Aus Halle schwappte die Welle der Hilfsbereitschaft aufgrund verwandtschaftlicher und freundschaftlicher Beziehungen an den Rhein. Mit der Heinrich-Heine-Realschule Neuwied sowie der Lindenschule in Bad Breisig beteiligen sich mittlerweile zwei Patenschulen an dem Projekt „Hilfe für Pabrade“.
In diesem Jahr war die Lindenschule erstmals dabei, während in Neuwied bereits Routiniers an der nächsten Fahrt arbeiten.
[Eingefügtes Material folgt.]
import Summits.QuantumFields.BalabanUV.T4Continuum.Spine.NE1p.DressedTowerWitnessAction
import Summits.QuantumFields.BalabanUV.T4Continuum.Spine.NE1p.DressedStabilityOfSliceWinSchedules

/-!
# T⁴ programme, spine estimate NE1′ (node O3b/H2) — A LIVE ACTION EXPONENT AT EVERY CUTOFF, part 2: the assembled slice-window
# END BY NAME on the datum of part 1, the bundle with W5's ONE `U`, END-B, the root and the all-cutoff face (formalisation crew
# `b2b-balaban-t4-ne1p-formalise-*`, leaf seat 03, generation 3, witness item W9; own-initiative consistency item, NOT a crew
# estimate row)

Cell `pub-balaban`, sub-cell `t4`, BINDER-OWNERS row NE1′ (owner lineage t4-ne1p-p1).  ADDITIVE — imports part 1
`Spine/NE1p/DressedTowerWitnessAction` (the carried functionals `FnA` DEFINED by the dressed recursion with the live action exponent
`𝒜A U z = −U₀₀·z₀₀`, reality at `ref₁ = Re`, the monotonicity induction, the binders `hslA` ∕ `FnA_succ` ∕ `realBaseAt_A` ∕
`exponentSliceAt_A` (action margin `½` at every step) ∕ `hlinA` ∕ `hbirthA`; through it rows W7 ∕ W5 and leaf-04's
`DressedTransportAssembledModSliceWin`) and leaf-09's `Spine/NE1p/DressedStabilityOfSliceWinSchedules` (S3h part 2, p214712: the
all-cutoff face, for §3's `example`) ONLY; modifies nothing.  One namespace with part 1.

CONTENTS.
* §1 **`htrA K`** — leaf-04's `transportLeaf_assembled_mod_swin_of_schedule Wm …` BY NAME on the datum at EVERY cutoff, with the LIVE
  action exponent in `hFn` ∕ `hB` ∕ `hE` (`𝒜 := 𝒜A`, `ref := ref₁`, **`s := ½` at every step**), attainment `hlinA` under the nonlinear
  dressing, the slice sizes `Asz := aszRec gen ½ 0` (growth `e^{3∕2}` per step — DATA; the per-step loss lives in `alphaCell`, the
  K-uniformity is untouched), observable coupling `c := 0` (declared in part 1).  Conclusion: the transport leaf `htr` gated by the
  dressed budget **`budgetGate (TM K) (fun _ _ => ½) ¼ {b} …`** — THE NUMBER in the gate (header-distinct from row W7's `htrM`,
  whose gate carries `s ≡ 0`).
* §2 **`leavesA K : BookingLeaves UW (BM K) (TM K)`** — row S3's `bookingLeavesCell` with `s₀ := ½` (`hs₀ : ½ ≤ ½`, EQUALITY) and
  `htr := htrA K`, over row W5's ONE `UW` (whose (w6) smallness `¼·(1·1·(1−½)⁻¹) ≤ 1 − ½` is ALSO an equality: the dressed budget
  `s₀ + m·Σ envVar ≤ 1` closes with no slack on either side); `classAt_towerA` — END-B's per-cutoff face: the class AND every dressed
  budget gate WITH THE NUMBER along the trajectory, at every cutoff.
* §3 the root `DressedStability towerM` through END-B over `leavesA`, and the all-cutoff slice-win face
  `dressedStabilityWith_swin_of_schedules towerM …` fed with part 1's families (`𝒜 := 𝒜A`, `ref := ref₁`, `s := ½`) — both as
  `example`s: their STATEMENTS are rows W7 ∕ W7c's landed `dressedStability_towerM` ∕ `dressedStabilityWith_towerM_allCutoffs` (the
  gate's dedup rule admits no second theorem with the same statement); these are new ROUTES to them through live (w2-act) data.

HONEST FRAMING.  A decided toy: [folklore] kernel glue, 0 sorry, 0 citations, no `def … : Prop` (the one `def` is a
`BookingLeaves`-valued TERM); `rel = Eq`, two-atom laws, zero regeneration, one family, observable coupling `0` — toy labelled toy;
NOTHING of Bałaban's densities or of [Balaban1989LargeFieldII] (1.65)∕(1.71)–(1.75) is asserted (CONTEXT only).  Headline (c4):
«the (w2-act) families `hB`∕`hE`∕`hs₀` of the assembled slice-window face are inhabitable at EVERY cutoff by a LIVE complex action
exponent (reality only at `ref = Re`) with THE NUMBER `½` charged in full at every step — jointly with every other family of END-F′,
END-B and the all-cutoff face, ONE K-free `U`, ONE cutoff-free schedule; non-vacuity of SHAPES; NE1′ ⇐ the named binders, NOT
proved»; spine PROVED 0∕9.  Rung (B)+1 on ONE finite four-torus — NOT infinite volume, NOT a mass gap, NOT OS on ℝ⁴, NOT Clay, NOT
summit progress.  HONEST DEPENDENCY: continuum YM on T⁴ ⇐ BetaPertH ∧ nine spine estimates (0/9 proved); BetaPertH ⇐ (D1) ∧ (D4) ∧
CAP+tail; G-an2-4 gates asym, D1 and NE2/3/4.
-/

noncomputable section

namespace Summit.QuantumFields.BalabanUV.T4Continuum.NE1p.DressedTowerWitnessAction

open MeasureTheory Set Metric Filter Finset
open scoped BigOperators
open Literature.MathematicalPhysics.QuantumFieldTheory.Balaban1983to89
open Literature.MathematicalPhysics.QuantumFieldTheory.Balaban1983to89.T4TermFormat
open Literature.MathematicalPhysics.QuantumFieldTheory.Balaban1983to89.T4TermFormat.Booking
open Literature.MathematicalPhysics.QuantumFieldTheory.Balaban1983to89.T4GatedBooking
open Literature.MathematicalPhysics.QuantumFieldTheory.Balaban1983to89.T4TrajectoryComparison
open T4TrajectoryModulus (bondBall bondBall_add_mem bondBall_latMove_add_mem bondBall_diam)
open T4BlockTransport (Fld NDir latMove latN Site norm_dir_le)
open T4BirthChartTransport (GaugeInvariant BirthSlice RelGauge)
open T4TrajectoryDensity
open Summit.QuantumFields.BalabanUV.T4Continuum.T4TrajectoryDensityDressed
open Summit.QuantumFields.BalabanUV.T4Continuum.T4TrajectoryDensityWitness
open Summit.QuantumFields.BalabanUV.T4Continuum.NE1p.DressedRoot
open Summit.QuantumFields.BalabanUV.T4Continuum.NE1p.DressedUniformConstants
open Summit.QuantumFields.BalabanUV.T4Continuum.NE1p.DressedWindowScheduleWin
open Summit.QuantumFields.BalabanUV.T4Continuum.NE1p.DressedWindowScheduleModWin
open Summit.QuantumFields.BalabanUV.T4Continuum.NE1p.DressedTowerWitness
open Summit.QuantumFields.BalabanUV.T4Continuum.NE1p.DressedTowerWitnessSlice
open Summit.QuantumFields.BalabanUV.T4Continuum.NE1p.DressedTransportAssembledModData
open Summit.QuantumFields.BalabanUV.T4Continuum.NE1p.DressedTransportAssembledModSliceWin
open Summit.QuantumFields.BalabanUV.T4Continuum.NE1p.DressedStabilityOfSliceWinSchedules

/-! ## §1 The assembled slice-window END BY NAME, live action exponent, THE NUMBER in the gate [folklore] -/

/-- **END-F′-mod-swin ON THE DATUM WITH A LIVE ACTION EXPONENT, AT EVERY CUTOFF** — leaf-04's
`transportLeaf_assembled_mod_swin_of_schedule Wm …` BY NAME: `hFn` = `FnA_succ` (the dressed recursion with background-dependent
complex weights, an EQUATION at every background), (w2-act) `hB` = `realBaseAt_A` (`ref := ref₁ = Re`), `hE` = `exponentSliceAt_A`
with the action margin **`s := ½` at every step of every cutoff**, attainment `hlinA` (monotonicity of the dressing), births `hslA`,
the (I4′) links ∕ fresh pairs ∕ (w4) of row W7 verbatim, `Asz := aszRec gen ½ 0`, observable coupling `c := 0` (declared).  Conclusion:
the transport leaf `htr` at `C = 4·½∕1`, rate `ψ·alphaCell ½`, gated by the dressed budget WITH THE NUMBER `s ≡ ½`, `m = ¼`. [folklore] -/
theorem htrA (K : ℕ) :
    (TM K).TransportsFromVar (4 * (1 / 2) / 1) (fun i => (LW ^ 2)⁻¹ * (fun _ : ℕ => alphaCell (1 / 2)) i)
      (budgetGate (TM K) (fun _ _ => 1 / 2) (1 / 4) (fun _ b => {b}) (4 * (1 / 2) / 1)
        (fun i => (LW ^ 2)⁻¹ * (fun _ : ℕ => alphaCell (1 / 2)) i)) :=
  transportLeaf_assembled_mod_swin_of_schedule Wm (T := TM K) (Fn := fun _ k' k => FnA K k' k)
    (rel := fun _ _ _ U U' => U = U') (ref := fun _ _ U => ref₁ U) (base := fun _ _ => base₁) (𝒜 := fun _ _ => 𝒜A)
    (𝒬 := fun _ _ => zeroExp) (q := fun _ _ _ => 0) (μ := fun _ k => flAt (atomW (k + 1))) (z₀ := fun _ _ => 0)
    (z₁ := fun _ _ => 0) (defect := fun _ _ k => defW (k + 1)) (cδ := 1 / 2) (ψ := (LW ^ 2)⁻¹) (m := 1 / 4)
    (s := fun _ _ => 1 / 2) (s1 := fun _ _ => 0) (α := fun _ : ℕ => alphaCell (1 / 2))
    (Asz := aszRec (TM K).gen (fun _ _ => 1 / 2) (fun _ _ => 0)) (S := fun _ b => {b}) (Sg := fun _ b => {(b, 0)})
    (c := fun _ _ => (0 : ℂ)) (δf := fun _ k _ => dfW k)
    (fun _ => alphaCell_nonneg (by norm_num)) one_pos (by norm_num) psi_pos.le
    (fun b k' _ _ _ => birthSlice_anti_window (hslA K b k') (Wm.hwcw k'))
    (fun _ k' k _ _ _ _ U => FnA_succ K k' k U) (fun _ _ k _ _ _ _ _ => mem_bddClass_flAt _ _)
    (fun _ _ k _ _ _ _ => realBaseAt_A k _) (fun _ _ k _ _ _ _ => exponentSliceAt_A k)
    (fun _ _ => by funext U z; simp [zeroExp]) (hSgM K) (fun _ _ => by simp)
    (fun f k'' => aszRec_birth (TM K).gen (fun _ _ => 1 / 2) (fun _ _ => 0) f k'')
    (fun f _ _ _ hk => aszRec_succ (TM K).gen (fun _ _ => 1 / 2) (fun _ _ => 0) f hk) (fun _ _ => by simp)
    (fun b k p hp => hδfM K k b p hp) (fun _ k _ _ => hδfwkM k) (fun _ k => hDμM k) (fun _ k => hz₁M k)
    (fun _ _ k _ _ _ _ U₀ _ pd _ _ => (relGauge_pairs k).mono fun z hz t _ => hz (latMove U₀ pd t))
    (fun k hk => hdomM K k hk) (fun _ _ _ _ _ h => h ▸ rfl) (fun _ _ _ k _ => aesm_flAt _ _) (fun _ _ k => hdefwkM k)
    (fun _ k' k _ _ _ => hrateM k' k) (fun b k' k _ _ _ _ ε hε => hlinA K b k' k ε hε)

/-! ## §2 The bundle with W5's ONE `U`, THE NUMBER as the action margin; END-B's per-cutoff face [folklore] -/

/-- **THE LEAF BUNDLE AT CUTOFF `K` WITH ROW W5's ONE `U` AND THE NUMBER AS ACTION MARGIN** — row S3's `bookingLeavesCell` with
`s₀ := ½` (`hs₀ : ½ ≤ s̄⁰ = ½`, equality), `htr := htrA K`, `hbirth := hbirthA K _`, `hreg := hregM K _`, `hcount := hcountM K`;
ONE `UW` for the window face (W5), the assembled face (W7) AND the live-action face (here), at every cutoff. [folklore] -/
def leavesA (K : ℕ) : BookingLeaves UW (BM K) (TM K) :=
  bookingLeavesCell one_le_LW (by norm_num) le_rfl (by norm_num) zero_le_one zero_le_one (by norm_num) (locCell_LW _).le
    (by norm_num) (by norm_num) (fun _ => 0) (fun _ _ => 1 / 2) (fun _ b => {b}) (fun _ => le_rfl) (fun _ _ => le_rfl)
    (fun k _ _ _ => Nat.zero_le k) (hcountM K) (fun _ _ => le_rfl) (hbirthA K _) (htrA K) (hregM K _)

/-- **END-B's PER-CUTOFF FACE ON THE LIVE-ACTION DATUM**: the class AND every dressed budget gate WITH THE NUMBER `½` along the
trajectory, at every cutoff (`classAt_of_bookingLeaves` BY NAME). [folklore] -/
theorem classAt_towerA (K : ℕ) :
    ClassAt (BM K) UW.A₀ UW.ρ₁ UW.τ ∧ ∀ k, k ≤ (BM K).K → RanBelow (budgetGate (TM K) (leavesA K).s₀ UW.m (leavesA K).S UW.C
      (leavesA K).ρ) k :=
  classAt_of_bookingLeaves (leavesA K)

/-- THE DRESSED BUDGET WITH THE NUMBER IS MET AT EVERY SCALE OF EVERY CUTOFF [folklore]: `½ + ¼·Σ_{f ∈ {b}} envVar … ≤ 1` for the
live family, read off `classAt_towerA`. -/
theorem budgetGate_towerA (K k : ℕ) (hk : k < (BM K).K) :
    budgetGate (TM K) (fun _ _ => 1 / 2) (1 / 4) (fun _ b => {b}) (4 * (1 / 2) / 1)
      (fun _ : ℕ => (LW ^ 2)⁻¹ * alphaCell (1 / 2)) k :=
  (classAt_towerA K).2 (k + 1) hk k (Nat.lt_succ_self k)

/-! ## §3 The root and the all-cutoff face through the live-action data (new routes to landed statements) [folklore] -/

/-- THE ROOT THROUGH THE LIVE-ACTION BUNDLES — `DressedStability towerM` by row S3's `dressedStability_of_cell` over `leavesA` (an
`example`: the statement is row W7's landed `dressedStability_towerM`; this is a new ROUTE to it). [folklore] -/
example : DressedStability towerM :=
  dressedStability_of_cell towerM one_le_LW (by norm_num) le_rfl (by norm_num : (0 : ℝ) ≤ 1 / 2) zero_le_one zero_le_one
    (by norm_num) (locCell_LW _).le (by norm_num) (by norm_num) fun _ K => leavesA K

/-- THE ALL-CUTOFF SLICE-WINDOW FACE THROUGH THE LIVE-ACTION DATA — leaf-09's `dressedStabilityWith_swin_of_schedules towerM …` fed with
part 1's `(p, K)`-families (`𝒜 := 𝒜A`, `ref := ref₁`, `s := ½`, `c := 0`), ONE schedule, the scalars of `UW` once (an `example`: the
statement is W7c's landed `dressedStabilityWith_towerM_allCutoffs`).  So S3h-2's ≈ 45 families are jointly inhabited ALSO with live
(w2-act) data. [folklore] -/
example : DressedStabilityWith towerM 1 (rhoOne (LW ^ 2)⁻¹ (4 * (1 / 2) / 1) 0 (1 / 2)) (LW⁻¹ ^ 3) :=
  dressedStabilityWith_swin_of_schedules towerM (κ := 1 / 2) (L := LW) (cbar := 0) (N₀ := 1) (A₀ := 1) (sbar := 1 / 2)
    (ρ' := 1 / 2) (r := 1) (cδ := 1 / 2) (m := 1 / 4) (w := fun _ _ => 1) (fun _ _ => Wm)
    (Fn := fun _ K _ k' k => FnA K k' k) (rel := fun _ _ _ _ _ U U' => U = U') (ref := fun _ _ _ _ U => ref₁ U)
    (base := fun _ _ _ _ => base₁) (𝒜 := fun _ _ _ _ => 𝒜A) (𝒬 := fun _ _ _ _ => zeroExp) (q := fun _ _ _ _ _ => 0)
    (μ := fun _ _ _ k => flAt (atomW (k + 1))) (z₀ := fun _ _ _ _ => 0) (z₁ := fun _ _ _ _ => 0)
    (defect := fun _ _ _ _ k => defW (k + 1)) (s := fun _ _ _ _ => 1 / 2) (s1 := fun _ _ _ _ => 0)
    (Asz := fun _ K => aszRec (TM K).gen (fun _ _ => 1 / 2) (fun _ _ => 0)) (S := fun _ _ _ b => {b})
    (Sg := fun _ _ _ b => {(b, 0)}) (c := fun _ _ _ _ => (0 : ℂ)) (δf := fun _ _ _ k _ => dfW k) (creg := fun _ _ _ => 0)
    (fun _ _ => hratioM) one_le_LW le_rfl (by norm_num) zero_le_one zero_le_one (by norm_num) (locCell_LW _).le (by norm_num)
    (by norm_num) one_pos (by norm_num)
    (fun _ K b k' _ _ _ => birthSlice_anti_window (hslA K b k') (Wm.hwcw k'))
    (fun _ K _ k' k _ _ _ _ U => FnA_succ K k' k U) (fun _ _ _ _ k _ _ _ _ _ => mem_bddClass_flAt _ _)
    (fun _ _ _ _ k _ _ _ _ => realBaseAt_A k _) (fun _ _ _ _ k _ _ _ _ => exponentSliceAt_A k)
    (fun _ _ _ _ => by funext U z; simp [zeroExp]) (fun _ K => hSgM K) (fun _ _ _ _ => by simp)
    (fun _ K f k'' => aszRec_birth (TM K).gen (fun _ _ => 1 / 2) (fun _ _ => 0) f k'')
    (fun _ K f _ _ _ hk => aszRec_succ (TM K).gen (fun _ _ => 1 / 2) (fun _ _ => 0) f hk) (fun _ _ _ _ => by simp)
    (fun _ K b k x hx => hδfM K k b x hx) (fun _ _ _ k _ _ => hδfwkM k) (fun _ _ _ k => hDμM k) (fun _ _ _ k => hz₁M k)
    (fun _ _ _ _ k _ _ _ _ U₀ _ pd _ _ => (relGauge_pairs k).mono fun z hz t _ => hz (latMove U₀ pd t))
    (fun _ _ _ _ _ _ _ h => h ▸ rfl) (fun _ _ _ _ _ k _ => aesm_flAt _ _) (fun _ _ _ _ k => hdefwkM k)
    (fun _ _ _ k' k _ _ _ => hrateM k' k) (fun _ K b k' k _ _ _ _ ε hε => hlinA K b k' k ε hε)
    (fun _ _ _ => le_rfl) (fun _ _ _ _ => le_rfl) (fun _ K => hregM K _) (fun _ _ _ _ => le_rfl)
    (fun _ _ k _ _ _ => Nat.zero_le k) (fun _ K => hcountM K) (fun _ K => hbirthA K _)

end Summit.QuantumFields.BalabanUV.T4Continuum.NE1p.DressedTowerWitnessAction

end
Dabei packen die Schüler persönliche Päckchen für die Kinder in Litauen, werden Kleiderspenden, jetzt für alle Altersklassen, gern entgegengenommen und werden auch Geldspenden direkt an die Rektorin übergeben. Zuletzt war es zum Beispiel ein annähernd vierstelliger Betrag, den Joleta Dubauskiene zum Ausbau von zwei Kleinküchen für die neu zu bildenden Kleingruppen einsetzen will.
Sie kämpft weiter, allen Schwierigkeiten zum Trotz. Für „ihre Kinder“ und jetzt für alle sozial Schwachen in Pabrade und Umgebung – „wenn die Hilfe nicht auch noch irgendwelchen EU-Normen zum Opfer fällt“. Die Rektorin erhält weiterhin die Unterstützung der Malteser in Sachsen-Anhalt und von Privatleuten sowie den Schulen aus den Kreisen Neuwied und Bad Neuenahr-Ahrweiler, die sich ihrerseits über die großzügige Unterstützung vieler Sponsoren freuen. So beispielsweise von HELFT UNS LEBEN, der Hilfsaktion unserer Zeitung, der Lotto-Stiftung oder der Autovermietung Leute/Sinzig.